Luxury Villa Fraudsters Jailed for Madeira Potato Field Scam

(Bloomberg) -- Four men and a woman convicted of conning people to invest in a fraudulent luxury villa construction scheme on a potato field in the Portuguese island of Madeira were sentenced to as long as 5 1/2 years in a U.K. jail.

The group were part of a plot that took 2.8 million pounds ($3.6 million) from 175 people whom they cold-called, according to the Financial Conduct Authority, which prosecuted the case. Most of them were convicted in December, but sentencing was delayed because of other trials.

In fact, the group didn’t have a license to develop the land, which was on a slope away from the sea and had potatoes growing on it, according to the FCA.

Charanjit Sandhu, who frequently bullied potential investors, was sentenced to 5 1/2 years. Hugh Edwards and Stuart Rea, who recruited and trained brokers in the scheme, each got three years and nine months. Jeannine Lewis, who helped the ringleader launder money and hid computer hard drives containing evidence in the ceiling of premises during a police raid, was sentenced to 2 1/2 years.
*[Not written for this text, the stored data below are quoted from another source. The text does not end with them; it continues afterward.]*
import Summits.AtomisticToContinuum.FouriersLaw.Theorems.PhononMeanFreePathIncoherentChannelTwoHorizonsCrux
import Summits.AtomisticToContinuum.FouriersLaw.Theorems.PhononMeanFreePathKuboFormFouriersLaw

/-!
# `stub_varianceLimit` is, given the forecast-loss envelope, EQUIVALENT to the conjunct `FouriersLaw`

Route `PhononMeanFreePath`, crux `IncoherentChannel` (stmt-AtomisticToContinuum-11811), line
`two-horizons-forecast-loss`, registered stub `stub_varianceLimit` (the reshaped transport core):

  `∀ ω₂ lam β γ > 0, ∀ T > 0, ∃ κ > 0, N·(γ²/T²)·∫₀^∞ B_N(t) dt → κ`,
  `B_N = varianceChannel ω₂ lam β γ T N = powerCov − commonPast = Cov_{μ₀}(p_0², Var(p_N(t) | z_0))`.

This file is the kernel-checked CERTIFICATE of what the stub is worth; it does NOT prove the stub. Composing two landed,
unconditional facts,

* `powerCovLimit_iff_varianceLimit_of_forecastLoss` (TwoHorizonsCrux): given the `N`-uniform forecast-loss envelope
  `h₁ : S_N(t) ≤ C(1+t)^{−α}`, `α > 2` (the statement of the neighbouring stub `stub_forecastLoss`, taken as an explicit
  HYPOTHESIS, never asserted), `N(γ²/T²)∫₀^∞ C_N → κ ↔ N(γ²/T²)∫₀^∞ B_N → κ` for every `κ` (`C_N = powerCov`);
* `fouriersLaw_iff_kuboForm` (KuboFormFouriersLaw, unconditional after `NessUnique_holds` and `boundaryKubo_proof`):
  `FouriersLaw ↔ ∀ params > 0, ∀ T > 0, ∃ κ > 0, N(γ²/T²)∫₀^∞ C_N → κ`,

we get, with the stub's statement written VERBATIM:

* `varianceLimit_of_forecastLoss_of_fouriersLaw h₁ hF` — envelope + `FouriersLaw` ⇒ the stub;
* `fouriersLaw_of_forecastLoss_of_varianceLimit h₁ h` — envelope + the stub ⇒ `FouriersLaw`;
* `varianceLimit_iff_fouriersLaw_of_forecastLoss h₁` — given the envelope, the stub `↔ FouriersLaw`.

Reading: modulo the line's engine `stub_forecastLoss`, the stub is EXACTLY the sub-problem conjunct `FouriersLaw`
(`= Literature.MathematicalPhysics.KineticTheory.HeatConduction.FouriersLaw`, Bonetto–Lebowitz–Rey-Bellet 2000, §5.3
eq. (33)), an open problem for every Hamiltonian anharmonic bulk; no `N`-uniform transport estimate for the pinned
anharmonic chain exists in tree or in print. The crux-level analogue is the landed Negative lemma
`LoadBearing.incoherentChannel_iff_fouriersLaw`.

No definition, no `sorry`, axioms standard; every theorem is CONDITIONAL on its displayed hypotheses only.
-/

noncomputable section

open MeasureTheory Set Filter Topology

namespace Summit.AtomisticToContinuum.FouriersLaw.Theorems.PhononMeanFreePath

open Literature.MathematicalPhysics.KineticTheory.HeatConduction

/-- **Envelope + `FouriersLaw` ⇒ `stub_varianceLimit`.** Given the `N`-uniform forecast-loss envelope `h₁`
(statement of the registered stub `stub_forecastLoss`, a HYPOTHESIS) and the sub-problem conjunct `FouriersLaw`
(open; a HYPOTHESIS), the variance-channel limit holds with the Kubo-form conductivity: `kuboForm_of_fouriersLaw`
gives `κ > 0` with `N(γ²/T²)∫₀^∞ C_N → κ`, and `powerCovLimit_iff_varianceLimit_of_forecastLoss h₁` transports the
limit to `B_N = C_N − P_N` (`N∫P_N → 0` under the envelope). The conclusion is the stub's statement verbatim.
[folklore] -/
theorem varianceLimit_of_forecastLoss_of_fouriersLaw
    (h₁ : ∀ ω₂ lam β γ : ℝ, 0 < ω₂ → 0 < lam → 0 < β → 0 < γ → ∀ T : ℝ, 0 < T →
      ∃ C α : ℝ, 2 < α ∧ ∀ (N : ℕ) (t : ℝ), 0 ≤ t → fnorm ω₂ lam β γ T N t ≤ C * (1 + t) ^ (-α))
    (hF : _root_.FouriersLaw) :
    ∀ ω₂ lam β γ : ℝ, 0 < ω₂ → 0 < lam → 0 < β → 0 < γ → ∀ T : ℝ, 0 < T →
      ∃ κ : ℝ, 0 < κ ∧ Tendsto (fun N : ℕ => (N : ℝ) * (γ ^ 2 / T ^ 2) *
          ∫ t in Ioi (0 : ℝ), varianceChannel ω₂ lam β γ T N t) atTop (𝓝 κ) := by
  intro ω₂ lam β γ hω hl hβ hγ T hT
  obtain ⟨κ, hκ, hlim⟩ := kuboForm_of_fouriersLaw hF ω₂ lam β γ hω hl hβ hγ T hT
  exact ⟨κ, hκ, (powerCovLimit_iff_varianceLimit_of_forecastLoss h₁ hω hl hβ hγ hT κ).1 hlim⟩

/-- **Envelope + `stub_varianceLimit` ⇒ `FouriersLaw`.** Conversely, given the envelope `h₁` and the stub's
statement `h` (verbatim; a HYPOTHESIS), the Kubo-form Fourier law `∃ κ > 0, N(γ²/T²)∫₀^∞ C_N → κ` follows by
`(powerCovLimit_iff_varianceLimit_of_forecastLoss h₁ …).2`, and `fouriersLaw_of_kuboForm` (unconditional glue over
`NessUnique_holds`, `boundaryKubo_proof`, `pinnedChain_exists_isSteadyState`) yields the conjunct. [folklore] -/
theorem fouriersLaw_of_forecastLoss_of_varianceLimit
    (h₁ : ∀ ω₂ lam β γ : ℝ, 0 < ω₂ → 0 < lam → 0 < β → 0 < γ → ∀ T : ℝ, 0 < T →
      ∃ C α : ℝ, 2 < α ∧ ∀ (N : ℕ) (t : ℝ), 0 ≤ t → fnorm ω₂ lam β γ T N t ≤ C * (1 + t) ^ (-α))
    (h : ∀ ω₂ lam β γ : ℝ, 0 < ω₂ → 0 < lam → 0 < β → 0 < γ → ∀ T : ℝ, 0 < T →
      ∃ κ : ℝ, 0 < κ ∧ Tendsto (fun N : ℕ => (N : ℝ) * (γ ^ 2 / T ^ 2) *
          ∫ t in Ioi (0 : ℝ), varianceChannel ω₂ lam β γ T N t) atTop (𝓝 κ)) :
    _root_.FouriersLaw := by
  refine fouriersLaw_of_kuboForm (fun ω₂ lam β γ hω hl hβ hγ T hT => ?_)
  obtain ⟨κ, hκ, hlim⟩ := h ω₂ lam β γ hω hl hβ hγ T hT
  exact ⟨κ, hκ, (powerCovLimit_iff_varianceLimit_of_forecastLoss h₁ hω hl hβ hγ hT κ).2 hlim⟩

/-- **CERTIFICATE: given the forecast-loss envelope, `stub_varianceLimit ↔ FouriersLaw`.** Modulo the line's engine
(`stub_forecastLoss`, hypothesis `h₁`), the registered transport-core stub of crux `IncoherentChannel` — written
verbatim on the left — is EQUIVALENT to the sub-problem conjunct `FouriersLaw` for the pinned anharmonic chain
(Bonetto–Lebowitz–Rey-Bellet 2000, §5.3 eq. (33); open). Hence the stub is conjunct-sized by construction and cannot
be discharged short of proving Fourier's law itself. [folklore] -/
theorem varianceLimit_iff_fouriersLaw_of_forecastLoss : (∀ ω₂ lam β γ : ℝ, 0 < ω₂ → 0 < lam → 0 < β → 0 < γ → ∀ T : ℝ, 0 < T → ∃ C α : ℝ, 2 < α ∧ ∀ (N : ℕ) (t : ℝ), 0 ≤ t → fnorm ω₂ lam β γ T N t ≤ C * (1 + t) ^ (-α)) → ((∀ ω₂ lam β γ : ℝ, 0 < ω₂ → 0 < lam → 0 < β → 0 < γ → ∀ T : ℝ, 0 < T → ∃ κ : ℝ, 0 < κ ∧ Tendsto (fun N : ℕ => (N : ℝ) * (γ ^ 2 / T ^ 2) * ∫ t in Ioi (0 : ℝ), varianceChannel ω₂ lam β γ T N t) atTop (𝓝 κ)) ↔ _root_.FouriersLaw) := by
  intro h₁
  exact ⟨fouriersLaw_of_forecastLoss_of_varianceLimit h₁, varianceLimit_of_forecastLoss_of_fouriersLaw h₁⟩

/-- **The stub's `κ` is forced.** Given the envelope, at each admissible parameter point the limit `κ` in the stub's
statement, if it exists, equals the Kubo-form limit `lim_N N(γ²/T²)∫₀^∞ C_N` (Hausdorff uniqueness of limits after
`powerCovLimit_iff_varianceLimit_of_forecastLoss`): the variance channel carries no freedom of normalisation beyond
Fourier's law. [folklore] -/
theorem varianceLimit_unique_of_forecastLoss
    (h₁ : ∀ ω₂ lam β γ : ℝ, 0 < ω₂ → 0 < lam → 0 < β → 0 < γ → ∀ T : ℝ, 0 < T →
      ∃ C α : ℝ, 2 < α ∧ ∀ (N : ℕ) (t : ℝ), 0 ≤ t → fnorm ω₂ lam β γ T N t ≤ C * (1 + t) ^ (-α))
    {ω₂ lam β γ : ℝ} (hω : 0 < ω₂) (hl : 0 < lam) (hβ : 0 < β) (hγ : 0 < γ) {T : ℝ} (hT : 0 < T) {κ κ' : ℝ}
    (hB : Tendsto (fun N : ℕ => (N : ℝ) * (γ ^ 2 / T ^ 2) *
      ∫ t in Ioi (0 : ℝ), varianceChannel ω₂ lam β γ T N t) atTop (𝓝 κ))
    (hC : Tendsto (fun N : ℕ => (N : ℝ) * (γ ^ 2 / T ^ 2) *
      ∫ t in Ioi (0 : ℝ), powerCov ω₂ lam β γ T N t) atTop (𝓝 κ')) :
    κ = κ' :=
  tendsto_nhds_unique hB ((powerCovLimit_iff_varianceLimit_of_forecastLoss h₁ hω hl hβ hγ hT κ').1 hC)

end Summit.AtomisticToContinuum.FouriersLaw.Theorems.PhononMeanFreePath

end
Ryan Parker will only serve jail time if he’s in trouble in the next 18 months.

Michael Nascimento, described by the FCA as the scheme’s mastermind, is scheduled to be sentenced on Sept. 14. He spent tens of thousands of pounds on tickets to Arsenal soccer club, the agency said.

“These fraudsters callously targeted investors who were often elderly and vulnerable, lying to them to get them to part with significant sums of money," FCA enforcement head Mark Steward, said in an emailed statement. "Despite efforts to conceal and destroy evidence, the FCA, in one of its largest ever investigations, was able to ensure that these criminals faced justice and ended up behind bars."

The case is a success for the financial regulator, which has been under pressure to clamp down on investment scams of this kind. Fraud has cost victims 706 million pounds in the six months through March, a decrease of 18 percent, according to police figures. Less than one in six reports of fraud result in charges, cautions or other judicial outcomes.